_What is required_. Exact reproduction required: the lines below from the line with "obtain ⟨i', hi'⟩" to the line with "obtain ⟨n, hmn, hn⟩", both ends included, and no others.

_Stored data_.
****************

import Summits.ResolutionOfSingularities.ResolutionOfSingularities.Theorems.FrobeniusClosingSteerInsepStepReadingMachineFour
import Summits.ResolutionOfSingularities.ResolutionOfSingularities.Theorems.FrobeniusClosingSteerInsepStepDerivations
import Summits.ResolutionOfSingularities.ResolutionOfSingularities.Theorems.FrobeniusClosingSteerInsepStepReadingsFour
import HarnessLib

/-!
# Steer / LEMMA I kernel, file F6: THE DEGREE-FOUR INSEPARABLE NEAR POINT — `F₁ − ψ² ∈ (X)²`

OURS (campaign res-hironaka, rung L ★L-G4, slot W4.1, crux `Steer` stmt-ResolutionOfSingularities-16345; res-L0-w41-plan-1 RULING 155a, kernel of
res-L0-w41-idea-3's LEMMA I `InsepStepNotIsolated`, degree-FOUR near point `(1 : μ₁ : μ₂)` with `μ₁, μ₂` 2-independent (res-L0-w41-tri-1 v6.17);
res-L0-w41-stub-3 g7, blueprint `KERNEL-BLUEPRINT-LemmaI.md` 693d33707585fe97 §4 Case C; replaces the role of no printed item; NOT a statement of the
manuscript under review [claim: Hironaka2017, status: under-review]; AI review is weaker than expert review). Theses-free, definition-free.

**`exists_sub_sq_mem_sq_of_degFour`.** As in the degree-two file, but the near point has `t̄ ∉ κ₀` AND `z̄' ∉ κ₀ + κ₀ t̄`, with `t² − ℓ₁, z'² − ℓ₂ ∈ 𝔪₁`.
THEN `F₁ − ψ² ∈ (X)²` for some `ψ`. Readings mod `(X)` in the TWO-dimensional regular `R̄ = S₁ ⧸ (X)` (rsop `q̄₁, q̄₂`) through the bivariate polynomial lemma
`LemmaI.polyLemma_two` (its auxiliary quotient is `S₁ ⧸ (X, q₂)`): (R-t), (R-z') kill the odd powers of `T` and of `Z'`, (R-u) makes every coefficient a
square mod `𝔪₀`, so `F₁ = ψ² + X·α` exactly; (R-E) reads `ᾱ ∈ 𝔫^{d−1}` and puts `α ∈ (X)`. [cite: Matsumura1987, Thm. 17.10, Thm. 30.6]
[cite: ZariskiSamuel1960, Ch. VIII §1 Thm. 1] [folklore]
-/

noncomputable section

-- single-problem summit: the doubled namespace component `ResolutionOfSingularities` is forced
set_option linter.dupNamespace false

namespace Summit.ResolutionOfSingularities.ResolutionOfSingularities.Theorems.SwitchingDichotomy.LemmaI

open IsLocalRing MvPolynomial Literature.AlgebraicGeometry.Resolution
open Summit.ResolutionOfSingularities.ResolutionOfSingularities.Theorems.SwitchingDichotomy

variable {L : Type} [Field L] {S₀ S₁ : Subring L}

****************

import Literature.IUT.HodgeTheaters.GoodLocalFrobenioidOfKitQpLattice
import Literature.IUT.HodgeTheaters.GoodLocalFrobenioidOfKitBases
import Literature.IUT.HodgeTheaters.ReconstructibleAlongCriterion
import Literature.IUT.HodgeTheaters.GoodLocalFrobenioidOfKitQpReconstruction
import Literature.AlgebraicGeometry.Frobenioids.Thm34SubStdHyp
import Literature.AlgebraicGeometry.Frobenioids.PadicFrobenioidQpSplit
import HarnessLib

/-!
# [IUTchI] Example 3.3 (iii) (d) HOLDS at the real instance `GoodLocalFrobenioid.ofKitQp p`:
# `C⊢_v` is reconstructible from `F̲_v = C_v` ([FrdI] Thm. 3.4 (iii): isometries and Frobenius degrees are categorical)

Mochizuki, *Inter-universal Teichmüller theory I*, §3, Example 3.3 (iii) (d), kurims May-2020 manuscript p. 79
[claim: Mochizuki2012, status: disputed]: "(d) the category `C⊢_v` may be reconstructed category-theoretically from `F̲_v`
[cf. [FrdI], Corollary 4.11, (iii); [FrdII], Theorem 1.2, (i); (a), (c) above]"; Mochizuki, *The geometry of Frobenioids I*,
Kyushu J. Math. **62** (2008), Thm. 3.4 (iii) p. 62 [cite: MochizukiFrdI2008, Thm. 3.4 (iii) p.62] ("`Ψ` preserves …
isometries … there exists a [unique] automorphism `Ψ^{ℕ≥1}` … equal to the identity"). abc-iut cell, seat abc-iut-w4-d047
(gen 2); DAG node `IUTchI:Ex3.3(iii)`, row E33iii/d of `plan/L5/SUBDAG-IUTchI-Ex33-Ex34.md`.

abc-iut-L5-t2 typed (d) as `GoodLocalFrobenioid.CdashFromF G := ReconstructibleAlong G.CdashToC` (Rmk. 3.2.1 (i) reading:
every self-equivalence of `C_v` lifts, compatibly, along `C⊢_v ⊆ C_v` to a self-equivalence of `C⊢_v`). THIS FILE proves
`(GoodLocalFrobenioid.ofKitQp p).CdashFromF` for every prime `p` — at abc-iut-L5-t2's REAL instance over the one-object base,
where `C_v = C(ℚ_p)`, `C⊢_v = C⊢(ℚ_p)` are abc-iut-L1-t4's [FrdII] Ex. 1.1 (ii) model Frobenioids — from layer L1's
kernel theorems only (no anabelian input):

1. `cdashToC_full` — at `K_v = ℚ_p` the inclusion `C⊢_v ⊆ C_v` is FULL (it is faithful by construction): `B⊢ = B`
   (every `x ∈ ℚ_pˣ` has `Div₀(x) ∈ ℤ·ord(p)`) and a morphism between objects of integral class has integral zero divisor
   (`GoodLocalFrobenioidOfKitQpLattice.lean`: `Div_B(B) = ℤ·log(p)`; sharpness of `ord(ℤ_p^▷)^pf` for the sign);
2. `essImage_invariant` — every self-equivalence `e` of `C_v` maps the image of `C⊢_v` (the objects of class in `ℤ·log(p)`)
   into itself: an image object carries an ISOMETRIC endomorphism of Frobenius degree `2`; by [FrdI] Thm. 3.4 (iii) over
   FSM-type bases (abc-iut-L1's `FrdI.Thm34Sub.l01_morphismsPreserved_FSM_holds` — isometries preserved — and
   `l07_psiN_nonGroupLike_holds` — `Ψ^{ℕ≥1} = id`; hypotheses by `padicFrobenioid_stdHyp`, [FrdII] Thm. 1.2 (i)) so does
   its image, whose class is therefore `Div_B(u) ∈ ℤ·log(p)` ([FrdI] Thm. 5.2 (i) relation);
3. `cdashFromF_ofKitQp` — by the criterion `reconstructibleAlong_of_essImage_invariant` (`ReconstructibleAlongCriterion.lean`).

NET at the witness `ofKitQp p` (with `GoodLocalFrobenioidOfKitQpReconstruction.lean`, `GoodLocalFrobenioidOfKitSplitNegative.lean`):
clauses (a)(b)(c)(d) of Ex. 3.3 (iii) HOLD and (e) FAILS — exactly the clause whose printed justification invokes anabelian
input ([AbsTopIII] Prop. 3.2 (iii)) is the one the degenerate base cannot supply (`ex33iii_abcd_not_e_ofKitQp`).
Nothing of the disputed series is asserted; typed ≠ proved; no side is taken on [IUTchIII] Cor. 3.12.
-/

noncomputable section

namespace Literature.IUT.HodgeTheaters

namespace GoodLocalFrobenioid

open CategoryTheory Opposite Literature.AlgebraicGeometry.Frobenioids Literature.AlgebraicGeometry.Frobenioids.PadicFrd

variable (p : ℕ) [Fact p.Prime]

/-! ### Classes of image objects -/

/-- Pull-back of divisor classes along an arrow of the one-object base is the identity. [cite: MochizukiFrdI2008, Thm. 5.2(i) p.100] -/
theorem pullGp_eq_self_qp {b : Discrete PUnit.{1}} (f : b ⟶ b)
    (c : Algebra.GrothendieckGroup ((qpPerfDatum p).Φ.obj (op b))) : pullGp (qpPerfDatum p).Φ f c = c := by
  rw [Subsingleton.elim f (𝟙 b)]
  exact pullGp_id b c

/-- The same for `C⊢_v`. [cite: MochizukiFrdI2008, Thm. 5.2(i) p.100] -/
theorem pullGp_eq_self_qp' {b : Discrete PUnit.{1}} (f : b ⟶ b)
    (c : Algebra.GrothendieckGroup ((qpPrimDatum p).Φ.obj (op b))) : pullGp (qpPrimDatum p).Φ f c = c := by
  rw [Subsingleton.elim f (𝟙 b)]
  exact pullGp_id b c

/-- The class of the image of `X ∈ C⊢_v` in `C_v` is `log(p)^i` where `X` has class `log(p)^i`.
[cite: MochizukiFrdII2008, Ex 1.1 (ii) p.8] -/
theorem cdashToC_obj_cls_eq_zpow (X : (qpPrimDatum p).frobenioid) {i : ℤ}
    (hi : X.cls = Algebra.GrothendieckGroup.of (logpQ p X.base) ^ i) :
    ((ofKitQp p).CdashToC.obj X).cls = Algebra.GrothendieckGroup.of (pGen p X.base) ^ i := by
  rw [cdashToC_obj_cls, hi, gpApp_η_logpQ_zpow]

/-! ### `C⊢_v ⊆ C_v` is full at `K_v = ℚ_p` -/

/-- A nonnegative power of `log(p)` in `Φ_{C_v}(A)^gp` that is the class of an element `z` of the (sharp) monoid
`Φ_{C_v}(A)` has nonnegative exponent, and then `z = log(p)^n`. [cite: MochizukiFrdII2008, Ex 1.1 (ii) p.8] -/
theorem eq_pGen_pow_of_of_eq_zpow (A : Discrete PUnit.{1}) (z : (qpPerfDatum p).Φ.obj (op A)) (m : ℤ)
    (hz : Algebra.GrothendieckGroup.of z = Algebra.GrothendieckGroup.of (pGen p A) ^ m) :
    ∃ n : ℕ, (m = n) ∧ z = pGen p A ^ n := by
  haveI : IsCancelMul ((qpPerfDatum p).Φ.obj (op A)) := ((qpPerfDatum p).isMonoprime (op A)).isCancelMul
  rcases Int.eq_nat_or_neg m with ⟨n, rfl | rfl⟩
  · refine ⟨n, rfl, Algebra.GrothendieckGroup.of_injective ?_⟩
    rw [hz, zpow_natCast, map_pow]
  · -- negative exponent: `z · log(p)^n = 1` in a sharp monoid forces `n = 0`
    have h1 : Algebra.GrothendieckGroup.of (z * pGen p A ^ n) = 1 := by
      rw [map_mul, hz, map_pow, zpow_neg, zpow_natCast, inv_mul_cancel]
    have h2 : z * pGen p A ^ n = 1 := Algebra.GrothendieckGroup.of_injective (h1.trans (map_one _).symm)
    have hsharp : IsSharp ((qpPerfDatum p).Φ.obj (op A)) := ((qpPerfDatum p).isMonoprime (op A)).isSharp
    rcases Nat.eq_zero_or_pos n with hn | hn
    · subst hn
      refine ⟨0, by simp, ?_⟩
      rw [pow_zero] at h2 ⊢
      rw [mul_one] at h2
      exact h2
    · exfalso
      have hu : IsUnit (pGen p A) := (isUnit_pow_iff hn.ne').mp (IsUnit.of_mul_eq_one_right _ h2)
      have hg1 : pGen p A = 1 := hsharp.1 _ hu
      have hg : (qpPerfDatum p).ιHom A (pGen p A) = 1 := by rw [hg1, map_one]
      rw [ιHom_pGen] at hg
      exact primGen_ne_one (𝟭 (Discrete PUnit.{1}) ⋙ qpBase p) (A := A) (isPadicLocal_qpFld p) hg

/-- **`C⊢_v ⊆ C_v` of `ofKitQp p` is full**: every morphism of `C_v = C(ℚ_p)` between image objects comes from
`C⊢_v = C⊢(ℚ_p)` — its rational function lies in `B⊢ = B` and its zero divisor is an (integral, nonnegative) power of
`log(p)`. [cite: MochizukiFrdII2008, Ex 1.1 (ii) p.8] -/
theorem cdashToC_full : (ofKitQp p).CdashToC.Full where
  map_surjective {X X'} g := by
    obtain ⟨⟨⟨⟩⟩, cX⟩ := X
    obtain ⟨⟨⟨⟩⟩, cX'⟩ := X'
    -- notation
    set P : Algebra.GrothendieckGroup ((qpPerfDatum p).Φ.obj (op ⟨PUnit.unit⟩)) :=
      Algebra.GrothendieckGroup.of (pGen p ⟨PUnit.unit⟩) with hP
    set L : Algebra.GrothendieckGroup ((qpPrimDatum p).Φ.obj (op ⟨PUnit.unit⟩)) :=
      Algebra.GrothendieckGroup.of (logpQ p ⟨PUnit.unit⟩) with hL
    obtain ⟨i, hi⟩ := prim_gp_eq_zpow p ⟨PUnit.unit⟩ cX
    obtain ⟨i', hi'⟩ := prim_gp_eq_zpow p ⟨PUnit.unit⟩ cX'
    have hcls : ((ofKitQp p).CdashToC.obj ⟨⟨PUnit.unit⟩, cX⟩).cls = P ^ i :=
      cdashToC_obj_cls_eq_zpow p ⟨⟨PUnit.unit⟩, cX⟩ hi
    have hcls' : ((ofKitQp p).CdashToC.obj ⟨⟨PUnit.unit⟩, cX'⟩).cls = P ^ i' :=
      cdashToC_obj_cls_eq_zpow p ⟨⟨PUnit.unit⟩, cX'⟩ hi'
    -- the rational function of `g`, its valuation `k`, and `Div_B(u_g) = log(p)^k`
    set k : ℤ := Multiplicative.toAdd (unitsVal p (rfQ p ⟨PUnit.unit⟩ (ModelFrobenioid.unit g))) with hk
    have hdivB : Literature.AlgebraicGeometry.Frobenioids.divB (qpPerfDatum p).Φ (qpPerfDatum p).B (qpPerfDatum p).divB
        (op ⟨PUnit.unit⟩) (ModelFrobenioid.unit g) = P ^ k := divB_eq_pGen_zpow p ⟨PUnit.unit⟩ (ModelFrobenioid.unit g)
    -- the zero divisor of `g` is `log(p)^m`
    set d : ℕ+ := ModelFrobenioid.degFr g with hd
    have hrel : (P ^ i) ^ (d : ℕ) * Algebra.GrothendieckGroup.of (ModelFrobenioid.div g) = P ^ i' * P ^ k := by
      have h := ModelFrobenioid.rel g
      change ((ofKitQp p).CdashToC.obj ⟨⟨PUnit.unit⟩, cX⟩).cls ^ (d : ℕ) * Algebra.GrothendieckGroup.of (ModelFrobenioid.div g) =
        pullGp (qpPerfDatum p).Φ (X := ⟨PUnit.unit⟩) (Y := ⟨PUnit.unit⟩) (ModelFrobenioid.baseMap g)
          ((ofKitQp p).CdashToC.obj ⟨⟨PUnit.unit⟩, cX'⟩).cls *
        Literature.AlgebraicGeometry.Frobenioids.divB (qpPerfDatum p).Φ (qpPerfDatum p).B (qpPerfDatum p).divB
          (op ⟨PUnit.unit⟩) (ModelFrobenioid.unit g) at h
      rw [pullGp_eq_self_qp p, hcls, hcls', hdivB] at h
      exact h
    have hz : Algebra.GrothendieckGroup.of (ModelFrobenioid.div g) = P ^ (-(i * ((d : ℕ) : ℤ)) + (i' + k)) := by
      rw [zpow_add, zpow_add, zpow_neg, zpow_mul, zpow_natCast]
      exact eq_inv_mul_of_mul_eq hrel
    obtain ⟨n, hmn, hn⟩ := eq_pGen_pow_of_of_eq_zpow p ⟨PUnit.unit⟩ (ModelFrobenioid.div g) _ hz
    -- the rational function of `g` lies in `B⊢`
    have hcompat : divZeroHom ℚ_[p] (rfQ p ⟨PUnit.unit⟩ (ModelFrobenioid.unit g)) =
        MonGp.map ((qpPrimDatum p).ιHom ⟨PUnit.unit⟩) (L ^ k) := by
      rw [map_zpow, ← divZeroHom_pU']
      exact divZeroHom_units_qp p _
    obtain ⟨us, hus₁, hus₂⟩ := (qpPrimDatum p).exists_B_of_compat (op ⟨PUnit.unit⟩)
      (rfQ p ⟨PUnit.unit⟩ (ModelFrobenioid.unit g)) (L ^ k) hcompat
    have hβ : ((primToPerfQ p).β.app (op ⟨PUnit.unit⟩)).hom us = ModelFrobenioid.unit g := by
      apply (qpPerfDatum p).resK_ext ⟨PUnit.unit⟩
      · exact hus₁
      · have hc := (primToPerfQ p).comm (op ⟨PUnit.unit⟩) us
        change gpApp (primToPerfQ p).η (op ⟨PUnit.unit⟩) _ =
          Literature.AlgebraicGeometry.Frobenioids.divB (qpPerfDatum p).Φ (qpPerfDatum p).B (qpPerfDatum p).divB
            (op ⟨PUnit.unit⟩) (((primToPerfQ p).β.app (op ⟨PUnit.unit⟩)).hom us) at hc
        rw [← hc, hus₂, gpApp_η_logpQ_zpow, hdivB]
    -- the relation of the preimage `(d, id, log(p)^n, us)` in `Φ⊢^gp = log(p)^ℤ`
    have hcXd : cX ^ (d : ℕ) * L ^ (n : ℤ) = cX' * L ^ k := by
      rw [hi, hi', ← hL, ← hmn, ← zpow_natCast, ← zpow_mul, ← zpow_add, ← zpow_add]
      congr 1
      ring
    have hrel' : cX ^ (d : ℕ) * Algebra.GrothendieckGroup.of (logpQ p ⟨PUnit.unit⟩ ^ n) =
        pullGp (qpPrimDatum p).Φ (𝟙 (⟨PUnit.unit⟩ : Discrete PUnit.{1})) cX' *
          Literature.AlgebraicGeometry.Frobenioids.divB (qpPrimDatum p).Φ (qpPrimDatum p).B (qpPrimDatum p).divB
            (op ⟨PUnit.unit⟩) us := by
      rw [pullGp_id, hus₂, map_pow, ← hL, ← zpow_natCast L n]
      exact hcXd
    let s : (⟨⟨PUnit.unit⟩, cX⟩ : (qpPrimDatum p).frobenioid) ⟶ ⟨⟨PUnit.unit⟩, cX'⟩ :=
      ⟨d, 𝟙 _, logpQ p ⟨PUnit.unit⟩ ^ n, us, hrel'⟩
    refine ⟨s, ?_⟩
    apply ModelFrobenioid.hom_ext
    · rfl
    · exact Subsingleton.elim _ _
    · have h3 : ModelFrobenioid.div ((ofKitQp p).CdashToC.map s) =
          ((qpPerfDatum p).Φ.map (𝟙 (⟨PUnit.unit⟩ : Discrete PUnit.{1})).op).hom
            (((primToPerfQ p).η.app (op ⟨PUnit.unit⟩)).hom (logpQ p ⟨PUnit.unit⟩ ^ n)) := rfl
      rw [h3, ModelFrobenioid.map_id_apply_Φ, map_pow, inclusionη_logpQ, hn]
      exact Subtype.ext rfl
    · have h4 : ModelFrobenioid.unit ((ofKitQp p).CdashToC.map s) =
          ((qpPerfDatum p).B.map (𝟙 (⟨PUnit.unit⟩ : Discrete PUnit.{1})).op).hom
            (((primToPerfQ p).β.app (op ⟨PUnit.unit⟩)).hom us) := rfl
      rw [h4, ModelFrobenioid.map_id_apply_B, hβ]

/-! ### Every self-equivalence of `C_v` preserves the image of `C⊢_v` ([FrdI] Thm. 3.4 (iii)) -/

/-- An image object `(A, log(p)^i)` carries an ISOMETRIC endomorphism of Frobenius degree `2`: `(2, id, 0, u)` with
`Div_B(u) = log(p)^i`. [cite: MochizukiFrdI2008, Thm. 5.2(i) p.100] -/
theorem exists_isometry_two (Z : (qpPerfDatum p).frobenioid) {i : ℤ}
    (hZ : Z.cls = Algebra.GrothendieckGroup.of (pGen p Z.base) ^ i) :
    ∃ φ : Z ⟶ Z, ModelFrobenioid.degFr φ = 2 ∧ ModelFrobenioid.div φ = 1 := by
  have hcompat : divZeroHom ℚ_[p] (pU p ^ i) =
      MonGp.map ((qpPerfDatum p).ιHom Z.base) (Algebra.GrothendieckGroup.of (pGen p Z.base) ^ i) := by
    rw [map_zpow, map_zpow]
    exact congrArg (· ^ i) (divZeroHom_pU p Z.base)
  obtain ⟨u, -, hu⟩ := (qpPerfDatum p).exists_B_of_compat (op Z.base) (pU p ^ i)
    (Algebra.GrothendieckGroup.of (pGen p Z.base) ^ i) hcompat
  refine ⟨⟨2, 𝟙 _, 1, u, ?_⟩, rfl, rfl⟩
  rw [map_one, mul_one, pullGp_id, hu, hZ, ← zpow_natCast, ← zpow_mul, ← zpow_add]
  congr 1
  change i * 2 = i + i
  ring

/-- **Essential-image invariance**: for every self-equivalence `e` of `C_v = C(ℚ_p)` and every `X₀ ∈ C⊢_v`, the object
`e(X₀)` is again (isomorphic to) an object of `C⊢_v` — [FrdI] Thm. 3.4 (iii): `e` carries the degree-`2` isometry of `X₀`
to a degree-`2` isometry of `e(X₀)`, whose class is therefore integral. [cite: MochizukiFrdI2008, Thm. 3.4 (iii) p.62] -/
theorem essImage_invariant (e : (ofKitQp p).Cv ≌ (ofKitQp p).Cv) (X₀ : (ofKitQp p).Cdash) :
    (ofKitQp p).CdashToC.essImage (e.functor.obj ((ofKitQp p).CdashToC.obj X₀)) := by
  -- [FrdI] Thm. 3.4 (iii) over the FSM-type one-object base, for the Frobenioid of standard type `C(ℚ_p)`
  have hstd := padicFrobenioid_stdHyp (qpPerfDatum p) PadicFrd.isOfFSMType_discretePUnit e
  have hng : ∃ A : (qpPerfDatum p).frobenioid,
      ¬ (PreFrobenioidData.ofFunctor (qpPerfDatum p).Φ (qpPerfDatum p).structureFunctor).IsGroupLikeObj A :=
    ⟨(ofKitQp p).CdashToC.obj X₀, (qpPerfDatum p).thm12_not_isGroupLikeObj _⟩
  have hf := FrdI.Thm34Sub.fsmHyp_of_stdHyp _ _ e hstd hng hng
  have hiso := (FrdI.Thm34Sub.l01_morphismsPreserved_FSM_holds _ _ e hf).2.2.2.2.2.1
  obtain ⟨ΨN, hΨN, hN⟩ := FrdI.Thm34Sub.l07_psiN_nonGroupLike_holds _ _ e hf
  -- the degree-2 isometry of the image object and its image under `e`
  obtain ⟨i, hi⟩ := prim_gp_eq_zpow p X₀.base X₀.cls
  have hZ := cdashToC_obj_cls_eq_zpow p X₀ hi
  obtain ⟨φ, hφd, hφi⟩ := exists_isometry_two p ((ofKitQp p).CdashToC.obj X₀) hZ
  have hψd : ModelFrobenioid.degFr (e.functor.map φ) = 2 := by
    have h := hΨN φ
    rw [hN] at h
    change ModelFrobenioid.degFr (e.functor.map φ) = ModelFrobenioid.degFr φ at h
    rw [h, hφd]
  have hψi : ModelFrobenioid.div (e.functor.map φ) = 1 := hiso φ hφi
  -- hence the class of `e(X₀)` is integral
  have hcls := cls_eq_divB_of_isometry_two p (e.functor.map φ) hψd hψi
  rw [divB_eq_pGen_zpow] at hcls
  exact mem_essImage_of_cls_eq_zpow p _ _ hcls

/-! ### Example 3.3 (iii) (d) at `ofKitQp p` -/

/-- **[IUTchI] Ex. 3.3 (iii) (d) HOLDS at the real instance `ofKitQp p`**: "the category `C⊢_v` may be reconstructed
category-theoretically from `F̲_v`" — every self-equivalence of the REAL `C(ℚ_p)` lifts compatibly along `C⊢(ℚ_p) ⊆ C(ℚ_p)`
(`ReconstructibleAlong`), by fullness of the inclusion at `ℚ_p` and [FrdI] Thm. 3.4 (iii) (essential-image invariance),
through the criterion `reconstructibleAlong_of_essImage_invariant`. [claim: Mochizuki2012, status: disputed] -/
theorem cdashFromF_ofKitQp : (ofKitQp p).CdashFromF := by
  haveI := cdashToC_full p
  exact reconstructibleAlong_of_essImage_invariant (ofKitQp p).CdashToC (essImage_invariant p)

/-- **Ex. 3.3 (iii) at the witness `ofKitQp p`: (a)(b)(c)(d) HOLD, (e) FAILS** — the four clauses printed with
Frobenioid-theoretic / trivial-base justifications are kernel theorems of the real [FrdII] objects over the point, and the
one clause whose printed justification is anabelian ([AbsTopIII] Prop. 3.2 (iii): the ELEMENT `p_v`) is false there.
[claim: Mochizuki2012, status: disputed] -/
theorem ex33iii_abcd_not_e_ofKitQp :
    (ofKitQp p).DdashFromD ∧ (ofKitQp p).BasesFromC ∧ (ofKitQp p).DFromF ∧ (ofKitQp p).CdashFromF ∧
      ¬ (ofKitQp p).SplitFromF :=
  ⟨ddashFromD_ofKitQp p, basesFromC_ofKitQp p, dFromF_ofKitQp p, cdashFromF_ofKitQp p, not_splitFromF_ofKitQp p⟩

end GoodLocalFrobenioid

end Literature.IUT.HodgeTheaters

****************

_Response to this task_.
    obtain ⟨i', hi'⟩ := prim_gp_eq_zpow p ⟨PUnit.unit⟩ cX'
    have hcls : ((ofKitQp p).CdashToC.obj ⟨⟨PUnit.unit⟩, cX⟩).cls = P ^ i :=
      cdashToC_obj_cls_eq_zpow p ⟨⟨PUnit.unit⟩, cX⟩ hi
    have hcls' : ((ofKitQp p).CdashToC.obj ⟨⟨PUnit.unit⟩, cX'⟩).cls = P ^ i' :=
      cdashToC_obj_cls_eq_zpow p ⟨⟨PUnit.unit⟩, cX'⟩ hi'
    -- the rational function of `g`, its valuation `k`, and `Div_B(u_g) = log(p)^k`
    set k : ℤ := Multiplicative.toAdd (unitsVal p (rfQ p ⟨PUnit.unit⟩ (ModelFrobenioid.unit g))) with hk
    have hdivB : Literature.AlgebraicGeometry.Frobenioids.divB (qpPerfDatum p).Φ (qpPerfDatum p).B (qpPerfDatum p).divB
        (op ⟨PUnit.unit⟩) (ModelFrobenioid.unit g) = P ^ k := divB_eq_pGen_zpow p ⟨PUnit.unit⟩ (ModelFrobenioid.unit g)
    -- the zero divisor of `g` is `log(p)^m`
    set d : ℕ+ := ModelFrobenioid.degFr g with hd
    have hrel : (P ^ i) ^ (d : ℕ) * Algebra.GrothendieckGroup.of (ModelFrobenioid.div g) = P ^ i' * P ^ k := by
      have h := ModelFrobenioid.rel g
      change ((ofKitQp p).CdashToC.obj ⟨⟨PUnit.unit⟩, cX⟩).cls ^ (d : ℕ) * Algebra.GrothendieckGroup.of (ModelFrobenioid.div g) =
        pullGp (qpPerfDatum p).Φ (X := ⟨PUnit.unit⟩) (Y := ⟨PUnit.unit⟩) (ModelFrobenioid.baseMap g)
          ((ofKitQp p).CdashToC.obj ⟨⟨PUnit.unit⟩, cX'⟩).cls *
        Literature.AlgebraicGeometry.Frobenioids.divB (qpPerfDatum p).Φ (qpPerfDatum p).B (qpPerfDatum p).divB
          (op ⟨PUnit.unit⟩) (ModelFrobenioid.unit g) at h
      rw [pullGp_eq_self_qp p, hcls, hcls', hdivB] at h
      exact h
    have hz : Algebra.GrothendieckGroup.of (ModelFrobenioid.div g) = P ^ (-(i * ((d : ℕ) : ℤ)) + (i' + k)) := by
      rw [zpow_add, zpow_add, zpow_neg, zpow_mul, zpow_natCast]
      exact eq_inv_mul_of_mul_eq hrel
    obtain ⟨n, hmn, hn⟩ := eq_pGen_pow_of_of_eq_zpow p ⟨PUnit.unit⟩ (ModelFrobenioid.div g) _ hz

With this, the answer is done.